So … best laid plans were as follows:
Run up Baldpate. If up in <1:30, keep going on Grafton Loop (seemed like reasonably runnable trail: new and not too steep) back to the car. Then go back to pick up rollerskis (the guy who was doing trail magic and probably could have carried them down and left by the time I had gotten up there) and drive back to Readfield and try to get there by 7 for dinner.
Sounds good.
Climb up Baldpate was nice. Steep, then running, then steep again, with lots of steps. I remembered how hard New England is. Just rocks and roots, rocks and roots, rocks and roots, Nothing buffed out. Up to the first peak, down some ladders, then across some slabby running bedrock, whee! And then up some steep slabs, but it was gorgeous, so no complaints. 55˚ and windy, perfect.
1:25 or so to the top, so them down Grafton Loop. Reasonably runnable, some parts more so.

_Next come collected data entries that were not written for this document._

import Summits.PneNP.GCT.SufficesForValiant
import Literature.Computability.AlgebraicComplexity.PerDetObstructionKindsNoOccurrence
import HarnessLib

/-!
# What suffices, and what cannot suffice: the hypotheses of `SufficesForValiant.lean` under
# Bürgisser–Ikenmeyer–Panova's no-occurrence theorem

Cell `val-lit` (rung V3, BIP corpus; typed link requested by the ladder director: "typed links for
`Summits/PneNP/GCT/SufficesForValiant.lean` from the existing GCTOccurrenceObstructions* /
BIPNoOccurrence* files"). Companion of `SufficesForValiant.lean` (cell `pub-gct-max`), whose two
hypothesis shapes `MultObstructionsBeyondPoly` / `MultObstructionsBeyondQuasiPoly` ask, for every
`c`, for ONE multiplicity obstruction `PerDetMultiplicityObstruction (k := ℂ) m n χ`
(`mult_χ ℂ[Δ(det_n)] < mult_χ ℂ[Δ(X₀₀^{n-m} per_m)]`, fresh-variable padding, `m ≤ n`) at a pair
`(per m, det n)` with `n` beyond the template `m^c + c` resp. `2^((log₂ m + c)^c)`, and which PROVES
`MultObstructionsBeyondPoly → DcPerSuperpolynomial ℂ` and `MultObstructionsBeyondQuasiPoly → ValiantsHypothesis`.

HONEST FRAMING: nothing here is a claim on VP vs VNP; the hypotheses are OPEN (no multiplicity
obstruction is known at any pair `(per m, det n)` with `n > m ≥ 3`, Bläser–Ikenmeyer 2025 §12.4).
This file records, as sorry-free theorems over PROVED tree results, what Bürgisser–Ikenmeyer–Panova
(J. AMS 32 (2019), Thm. 1.4: beyond `n ≥ m^25` every type occurring in the coordinate ring of the
padded permanent's orbit closure occurs in that of `Ω_n`; for the tree's fresh-variable padding the
threshold is `(m+1)^25 ≤ n`, PROVED as
`Literature.Computability.Complexity.no_occurrence_obstructions_succ_holds` and put into
`orbitMultiplicity` letters in `Literature/…/PerDetObstructionKindsNoOccurrence.lean`) says about
these hypotheses. Letters as in `SufficesForValiant.lean`: `m` = permanent size, `n` = determinant
size.

* `MultObstructionsBeyondPoly.genuine` / `multObstructionsBeyondPoly_iff_genuine` and the
  `QuasiPoly` twins: each hypothesis is EQUIVALENT to its strengthening in which the witnessing
  weight also occurs on the determinant side, `1 ≤ mult_χ ℂ[Δ(det_n)] < mult_χ ℂ[Δ(X₀₀^{n-m} per_m)]`
  (instantiate the hypothesis at the larger constant `max c (2^25)` resp. `max c 25`, where the
  template already exceeds `(m+1)^25`). So the chain of `SufficesForValiant.lean` can only ever be
  fed by GENUINE multiplicity flips — vanishing-ideal or pure obstructions in the typology of
  `ObstructionTypes.lean` (`MultObstructionsBeyondQuasiPoly.kinds`).
* `not_occurrenceObstructionsBeyondPoly`, `not_occurrenceObstructionsBeyondQuasiPoly`: the
  OCCURRENCE analogues of the two hypotheses (same templates, `IsOccurrenceObstructionAt` in place of
  the flip) are FALSE — refuted at the single constants `c = 2^25` resp. `c = 25`. The negands are
  spelled out; no statement is declared (cf. the retired refuted route shapes of
  `Literature/Barriers/ValiantsHypothesis/GCTOccurrenceObstructions.lean`, module form, BIP's padding).

## References

* P. Bürgisser, C. Ikenmeyer, G. Panova, *No occurrence obstructions in geometric complexity
  theory*, J. Amer. Math. Soc. 32 (2019) 163–193, Thm. 1.4 and §1.4. [BurgisserIkenmeyerPanovaJAMS2019]
* M. Bläser, C. Ikenmeyer, *Introduction to geometric complexity theory*, Theory of Computing
  Graduate Surveys 10 (2025), §12.4. [BlaeserIkenmeyer2025]
-/

noncomputable section

namespace Summit.PneNP.GCT

open Literature.Computability.AlgebraicComplexity Literature.NumberTheory.DiophantineGeometry

/-! ### Arithmetic of the two templates versus BIP's threshold `(m+1)^25` -/

/-- The polynomial template is monotone in the constant: `m^c + c ≤ m^c' + c'` for `c ≤ c'`
(for `m = 0` by cases on `0^0 = 1`). [folklore] -/
private theorem polyTemplate_mono {c c' : ℕ} (m : ℕ) (h : c ≤ c') : m ^ c + c ≤ m ^ c' + c' := by
  rcases Nat.eq_zero_or_pos m with rfl | hm
  · rcases Nat.eq_zero_or_pos c with rfl | hc
    · rcases Nat.eq_zero_or_pos c' with rfl | hc'
      · simp
      · rw [zero_pow hc'.ne', pow_zero]; omega
    · rw [zero_pow hc.ne', zero_pow (by omega : c' ≠ 0)]; omega
  · exact add_le_add (Nat.pow_le_pow_right hm h) h

/-- The quasi-polynomial template is monotone in the constant:
`2^((log₂ m + c)^c) ≤ 2^((log₂ m + c')^c')` for `c ≤ c'`. [folklore] -/
private theorem qpTemplate_mono {c c' : ℕ} (m : ℕ) (h : c ≤ c') :
    2 ^ ((Nat.log 2 m + c) ^ c) ≤ 2 ^ ((Nat.log 2 m + c') ^ c') := by
  refine Nat.pow_le_pow_right (by norm_num) ?_
  rcases Nat.eq_zero_or_pos c with rfl | hc
  · rcases Nat.eq_zero_or_pos c' with rfl | hc'
    · simp
    · simpa using Nat.one_le_pow c' (Nat.log 2 m + c') (by omega)
  · exact (Nat.pow_le_pow_left (by omega) c).trans (Nat.pow_le_pow_right (by omega) h)

/-- BIP's fresh-padding threshold lies below the polynomial template for every constant
`C ≥ 2^25`: `(m+1)^25 ≤ m^C + C` (`m ≥ 2`: `(m+1)^25 ≤ m^50 ≤ m^C`; `m = 1`: `2^25 ≤ 1 + C`;
`m = 0`: `1 ≤ C`). Stated with a symbolic constant: a closed numeral of this size must not meet a
structured term in a kernel conversion. [folklore] -/
private theorem succ_pow_le_polyTemplate (m : ℕ) {C : ℕ} (hC : 50 ≤ C) (hC' : 2 ^ 25 ≤ C) :
    (m + 1) ^ 25 ≤ m ^ C + C := by
  rcases Nat.lt_or_ge m 2 with hm | hm
  · interval_cases m
    · rw [zero_pow (by omega)]; omega
    · rw [one_pow]; omega
  · calc (m + 1) ^ 25 ≤ (m * m) ^ 25 := Nat.pow_le_pow_left (by nlinarith) 25
      _ = m ^ 50 := by ring
      _ ≤ m ^ C := Nat.pow_le_pow_right (by omega) hC
      _ ≤ m ^ C + C := Nat.le_add_right _ _

/-- The numeral fact `50 ≤ 2^25`. [folklore] -/
private theorem fifty_le_two_pow : 50 ≤ 2 ^ 25 := by norm_num

/-- BIP's fresh-padding threshold lies below the quasi-polynomial template with constant `25`:
`(m+1)^25 ≤ 2^((log₂ m + 25)^25)` (`m + 1 ≤ 2^(L+1)`, `L = ⌊log₂ m⌋`, and `25(L+1) ≤ (L+25)^25`).
[folklore] -/
private theorem succ_pow_le_qpTemplate (m : ℕ) : (m + 1) ^ 25 ≤ 2 ^ ((Nat.log 2 m + 25) ^ 25) := by
  have h1 : m < 2 ^ (Nat.log 2 m + 1) := Nat.lt_pow_succ_log_self (by norm_num) m
  have h2 : (m + 1) ^ 25 ≤ (2 ^ (Nat.log 2 m + 1)) ^ 25 :=
    Nat.pow_le_pow_left (Nat.succ_le_of_lt h1) 25
  rw [← pow_mul] at h2
  refine h2.trans (Nat.pow_le_pow_right (by norm_num) ?_)
  set L := Nat.log 2 m
  calc (L + 1) * 25 ≤ (L + 25) * (L + 25) := by nlinarith
    _ = (L + 25) ^ 2 := (pow_two _).symm
    _ ≤ (L + 25) ^ 25 := Nat.pow_le_pow_right (by omega) (by norm_num)

/-! ### (a) The polynomial hypothesis shape -/

/-- **`MultObstructionsBeyondPoly` can only be met by genuine flips.** If for every `c` some pair
`(per m, det n)` with `m^c + c ≤ n` carries a multiplicity obstruction `χ`, then for every `c` there
is such a pair whose obstruction ALSO occurs on the determinant side, `0 < mult_χ ℂ[Δ(det_n)]`
(hence `1 ≤ mult_det < mult_per`): instantiate the hypothesis at `max c (2^25)`, where
`n ≥ m^(2^25) + 2^25 ≥ (m+1)^25` and BIP Thm. 1.4 (fresh padding,
`PerDetMultiplicityObstruction.orbitMultiplicity_det_pos`) applies.
[cite: BurgisserIkenmeyerPanovaJAMS2019, Thm. 1.4 and §1.4] -/
theorem MultObstructionsBeyondPoly.genuine (h : MultObstructionsBeyondPoly) (c : ℕ) :
    ∃ (m n : ℕ) (_ : NeZero n) (χ : Weight (MatIdx n)),
      m ^ c + c ≤ n ∧ PerDetMultiplicityObstruction (k := ℂ) m n χ ∧
        0 < orbitMultiplicity ℂ (detFormLex ℂ n) n χ := by
  obtain ⟨m, n, _, χ, hmn, hobs⟩ := h (max c (2 ^ 25))
  have hc : m ^ c + c ≤ n := (polyTemplate_mono m (le_max_left _ _)).trans hmn
  have h25 : (m + 1) ^ 25 ≤ n :=
    (succ_pow_le_polyTemplate m (fifty_le_two_pow.trans (le_max_right _ _))
      (le_max_right _ _)).trans hmn
  exact ⟨m, n, ‹_›, χ, hc, hobs, hobs.orbitMultiplicity_det_pos h25⟩

/-- **Equivalence**: `MultObstructionsBeyondPoly` ⟺ its strengthening by determinant-side
occurrence of the witnessing weight. [cite: BurgisserIkenmeyerPanovaJAMS2019, Thm. 1.4 and §1.4] -/
theorem multObstructionsBeyondPoly_iff_genuine :
    MultObstructionsBeyondPoly ↔
      ∀ c : ℕ, ∃ (m n : ℕ) (_ : NeZero n) (χ : Weight (MatIdx n)),
        m ^ c + c ≤ n ∧ PerDetMultiplicityObstruction (k := ℂ) m n χ ∧
          0 < orbitMultiplicity ℂ (detFormLex ℂ n) n χ :=
  ⟨fun h c => h.genuine c, fun h c => by
    obtain ⟨m, n, _, χ, hmn, hobs, -⟩ := h c
    exact ⟨m, n, ‹_›, χ, hmn, hobs⟩⟩

/-- **The occurrence analogue of `MultObstructionsBeyondPoly` is false**: there is no family, one
pair `(per m, det n)` with `m^c + c ≤ n` per constant `c`, of OCCURRENCE obstructions
(`mult_χ ℂ[Δ(det_n)] = 0 < mult_χ ℂ[Δ(X₀₀^{n-m} per_m)]`) — at `c = 2^25` the template forces
`(m+1)^25 ≤ n`, where BIP Thm. 1.4 leaves none
(`not_isOccurrenceObstructionAt_perDet_of_succ_pow_le`). The negand is spelled out; nothing is
declared. [cite: BurgisserIkenmeyerPanovaJAMS2019, Thm. 1.4] -/
theorem not_occurrenceObstructionsBeyondPoly :
    ¬ ∀ c : ℕ, ∃ (m n : ℕ) (_ : NeZero n) (χ : Weight (MatIdx n)),
      m ^ c + c ≤ n ∧ IsOccurrenceObstructionAt (detFormLex ℂ n) (paddedPerFormLex ℂ m n) n χ := by
  intro h
  obtain ⟨m, n, _, χ, hmn, hocc⟩ := h (2 ^ 25)
  exact not_isOccurrenceObstructionAt_perDet_of_succ_pow_le
    ((succ_pow_le_polyTemplate m fifty_le_two_pow le_rfl).trans hmn) χ hocc

/-! ### (b) The quasi-polynomial hypothesis shape -/

/-- **`MultObstructionsBeyondQuasiPoly` can only be met by genuine flips**: for every `c` there is a
pair `(per m, det n)` with `2^((log₂ m + c)^c) ≤ n` whose obstruction occurs on the determinant side
too (instantiate at `max c 25`, where `n ≥ 2^((log₂ m + 25)^25) ≥ (m+1)^25`).
[cite: BurgisserIkenmeyerPanovaJAMS2019, Thm. 1.4 and §1.4] -/
theorem MultObstructionsBeyondQuasiPoly.genuine (h : MultObstructionsBeyondQuasiPoly) (c : ℕ) :
    ∃ (m n : ℕ) (_ : NeZero n) (χ : Weight (MatIdx n)),
      2 ^ ((Nat.log 2 m + c) ^ c) ≤ n ∧ PerDetMultiplicityObstruction (k := ℂ) m n χ ∧
        0 < orbitMultiplicity ℂ (detFormLex ℂ n) n χ := by
  obtain ⟨m, n, _, χ, hmn, hobs⟩ := h (max c 25)
  have hc : 2 ^ ((Nat.log 2 m + c) ^ c) ≤ n := (qpTemplate_mono m (le_max_left _ _)).trans hmn
  have h25 : (m + 1) ^ 25 ≤ n :=
    (succ_pow_le_qpTemplate m).trans ((qpTemplate_mono m (le_max_right _ _)).trans hmn)
  exact ⟨m, n, ‹_›, χ, hc, hobs, hobs.orbitMultiplicity_det_pos h25⟩

/-- **Equivalence**: `MultObstructionsBeyondQuasiPoly` ⟺ its strengthening by determinant-side
occurrence of the witnessing weight. [cite: BurgisserIkenmeyerPanovaJAMS2019, Thm. 1.4 and §1.4] -/
theorem multObstructionsBeyondQuasiPoly_iff_genuine :
    MultObstructionsBeyondQuasiPoly ↔
      ∀ c : ℕ, ∃ (m n : ℕ) (_ : NeZero n) (χ : Weight (MatIdx n)),
        2 ^ ((Nat.log 2 m + c) ^ c) ≤ n ∧ PerDetMultiplicityObstruction (k := ℂ) m n χ ∧
          0 < orbitMultiplicity ℂ (detFormLex ℂ n) n χ :=
  ⟨fun h c => h.genuine c, fun h c => by
    obtain ⟨m, n, _, χ, hmn, hobs, -⟩ := h c
    exact ⟨m, n, ‹_›, χ, hmn, hobs⟩⟩

/-- **The kinds of obstruction that can feed `SufficesForVPneVNP`**: under
`MultObstructionsBeyondQuasiPoly`, for every `c` there is a pair beyond the template whose
obstruction is a vanishing ideal occurrence obstruction or a pure multiplicity obstruction
(typology of `ObstructionTypes.lean`), and not an occurrence obstruction
(`PerDetMultiplicityObstruction.isVanishingIdealOccurrence_or_pure`).
[cite: BurgisserIkenmeyerPanovaJAMS2019, Thm. 1.4 and §1.4] -/
theorem MultObstructionsBeyondQuasiPoly.kinds (h : MultObstructionsBeyondQuasiPoly) (c : ℕ) :
    ∃ (m n : ℕ) (_ : NeZero n) (χ : Weight (MatIdx n)),
      2 ^ ((Nat.log 2 m + c) ^ c) ≤ n ∧ PerDetMultiplicityObstruction (k := ℂ) m n χ ∧
        ¬ IsOccurrenceObstructionAt (detFormLex ℂ n) (paddedPerFormLex ℂ m n) n χ ∧
        (IsVanishingIdealOccurrenceObstructionAt (detFormLex ℂ n) (paddedPerFormLex ℂ m n) n χ ∨
          IsPureMultiplicityObstructionAt (detFormLex ℂ n) (paddedPerFormLex ℂ m n) n χ) := by
  obtain ⟨m, n, _, χ, hmn, hobs⟩ := h (max c 25)
  have hc : 2 ^ ((Nat.log 2 m + c) ^ c) ≤ n := (qpTemplate_mono m (le_max_left _ _)).trans hmn
  have h25 : (m + 1) ^ 25 ≤ n :=
    (succ_pow_le_qpTemplate m).trans ((qpTemplate_mono m (le_max_right _ _)).trans hmn)
  exact ⟨m, n, ‹_›, χ, hc, hobs, hobs.not_isOccurrenceObstructionAt h25,
    hobs.isVanishingIdealOccurrence_or_pure h25⟩

/-- **The occurrence analogue of `MultObstructionsBeyondQuasiPoly` is false** — refuted at
`c = 25`, where the template forces `(m+1)^25 ≤ n`. So `VP_ℂ ≠ VNP_ℂ` cannot be reached through
`sufficesForVPneVNP_holds` by occurrence obstructions (for this padding and these orbit closures);
the negand is spelled out, nothing is declared. [cite: BurgisserIkenmeyerPanovaJAMS2019, Thm. 1.4] -/
theorem not_occurrenceObstructionsBeyondQuasiPoly :
    ¬ ∀ c : ℕ, ∃ (m n : ℕ) (_ : NeZero n) (χ : Weight (MatIdx n)),
      2 ^ ((Nat.log 2 m + c) ^ c) ≤ n ∧
        IsOccurrenceObstructionAt (detFormLex ℂ n) (paddedPerFormLex ℂ m n) n χ := by
  intro h
  obtain ⟨m, n, _, χ, hmn, hocc⟩ := h 25
  exact not_isOccurrenceObstructionAt_perDet_of_succ_pow_le
    ((succ_pow_le_qpTemplate m).trans hmn) χ hocc

/-- **The two readings side by side**: the quasi-polynomial hypothesis of `SufficesForVPneVNP`
holds iff it holds with genuine flips, while its occurrence reading is refuted — the dc-language
record of BIP's "we do not rule out the general approach … via multiplicity obstructions"
(abstract) next to "this approach is impossible" (for occurrence obstructions).
[cite: BurgisserIkenmeyerPanovaJAMS2019, Thm. 1.4 and §1.4] -/
theorem sufficesForVPneVNP_inputs :
    (MultObstructionsBeyondQuasiPoly ↔
      ∀ c : ℕ, ∃ (m n : ℕ) (_ : NeZero n) (χ : Weight (MatIdx n)),
        2 ^ ((Nat.log 2 m + c) ^ c) ≤ n ∧ PerDetMultiplicityObstruction (k := ℂ) m n χ ∧
          0 < orbitMultiplicity ℂ (detFormLex ℂ n) n χ) ∧
    ¬ (∀ c : ℕ, ∃ (m n : ℕ) (_ : NeZero n) (χ : Weight (MatIdx n)),
      2 ^ ((Nat.log 2 m + c) ^ c) ≤ n ∧
        IsOccurrenceObstructionAt (detFormLex ℂ n) (paddedPerFormLex ℂ m n) n χ) :=
  ⟨multObstructionsBeyondQuasiPoly_iff_genuine, not_occurrenceObstructionsBeyondQuasiPoly⟩

end Summit.PneNP.GCT

end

New Garmin still sucking, eating portions here and there, or at least not agreeing with trail sign mileage. I'm not that slow at downhills. A little behind pace but I was doing okay and followed some blazes along and across a stream, feeling decent.
Then the trail petered out at a campsite. But it was blue-blazed! This was the trail! You don't blaze side trails to campsites. So I kept looking for the trail. The map was little help. Every blue fork petered out. I finally realized that the trail maintainer must have had extra paint and blazed the side trails, which is Not Cool, and I backtracked and found the location where the main trail goes left through a swamp (doesn't look like much) with the side trail with a small, faded sign.
There went 15 minutes. Now I was going to be late.
Unless … on the map, which I'd picked up at the start, there was a snowmobile trail marked which went down to Newry. I parked my car in Newry. Snowmobile trails usually are followable, and this one traversed a contour, at least as marked, before looking like it went down a reasonable slope. How bad could it be. So I got there and followed the snowmobile trail to get out earlier.
Good macro decision. Bad micro decision. The map had little to do with reality. While there might be a sled trail, it doesn't follow the route shown on the map, but instead goes up a ways. If you're not going to get a shapefile and show where it goes, don't mark it on a map like it exists. Having arrows would be fine, but when you show it going down a hill and it instead goes up (passing near the "er" of Dresser Mountain on the map) just don't put it on. Put an arrow, or say "snowmobile crossing" or something. Don't lead people to think a trail goes somewhere it doesn't. And such a thick, black line. Not happy with this cartography.
Anyway, after exploring some not-trail snowmobile trails, I had two options: a) go back to the trail and complete the route by dark and be real late for dinner or b) orienteer my way out. Obviously I chose b! I looked and to my north there was a stream that would lead me to civilization (something called Step Falls, but which the map advertised had a trail along the falls). So I picked a reentrant and followed it down. When people get lost in the mountains in Maine, they seem not to do this, but picking a drainage and following it down, in New England, is a pretty good way to get found. Especially if you have a map. The reentrant pretty quickly became an intermittent stream, then a real stream, and in places a mossy stream. I scraped up my shin a bit (not wearing O pants) but mostly followed it successfully until I saw … people? Yes, people I'd passed earlier. I'd found the trail.
I guess I could have backtracked to the trail instead.
So now I was on the trail. Excellent. Down to the stream and then where it crossed the stream, I went down the stream. And this part was easy. Big, granite boulders, not much moss: must be a big freshet in the spring that keeps them bare and clean. So I rock-hopped for a while, and made pretty good time doing so. A couple times I went in to the (pretty thin) woods and decided that this was even bordering on Type 1 fun. As I neared the falls I saw big orange fencing. On my side, it said … nothing. I hadn't seen a sign since some boundary marking paint a mile back or so. But on the other side were all sorts of signs saying something about "if you go beyond this sign it will be considered trespass and Maine Wardens will come and get you." I think there's a song about that. (The paint may actually be
legally-binding.)
I end-arounded the fence, crossed the ledgy falls, and ran down the trail. And then the road. At the parking lot, an evening runner said the portion of trail I'd skipped was very slow. So I probably made a good decision. And was back, including a stop for gas, by 7:05.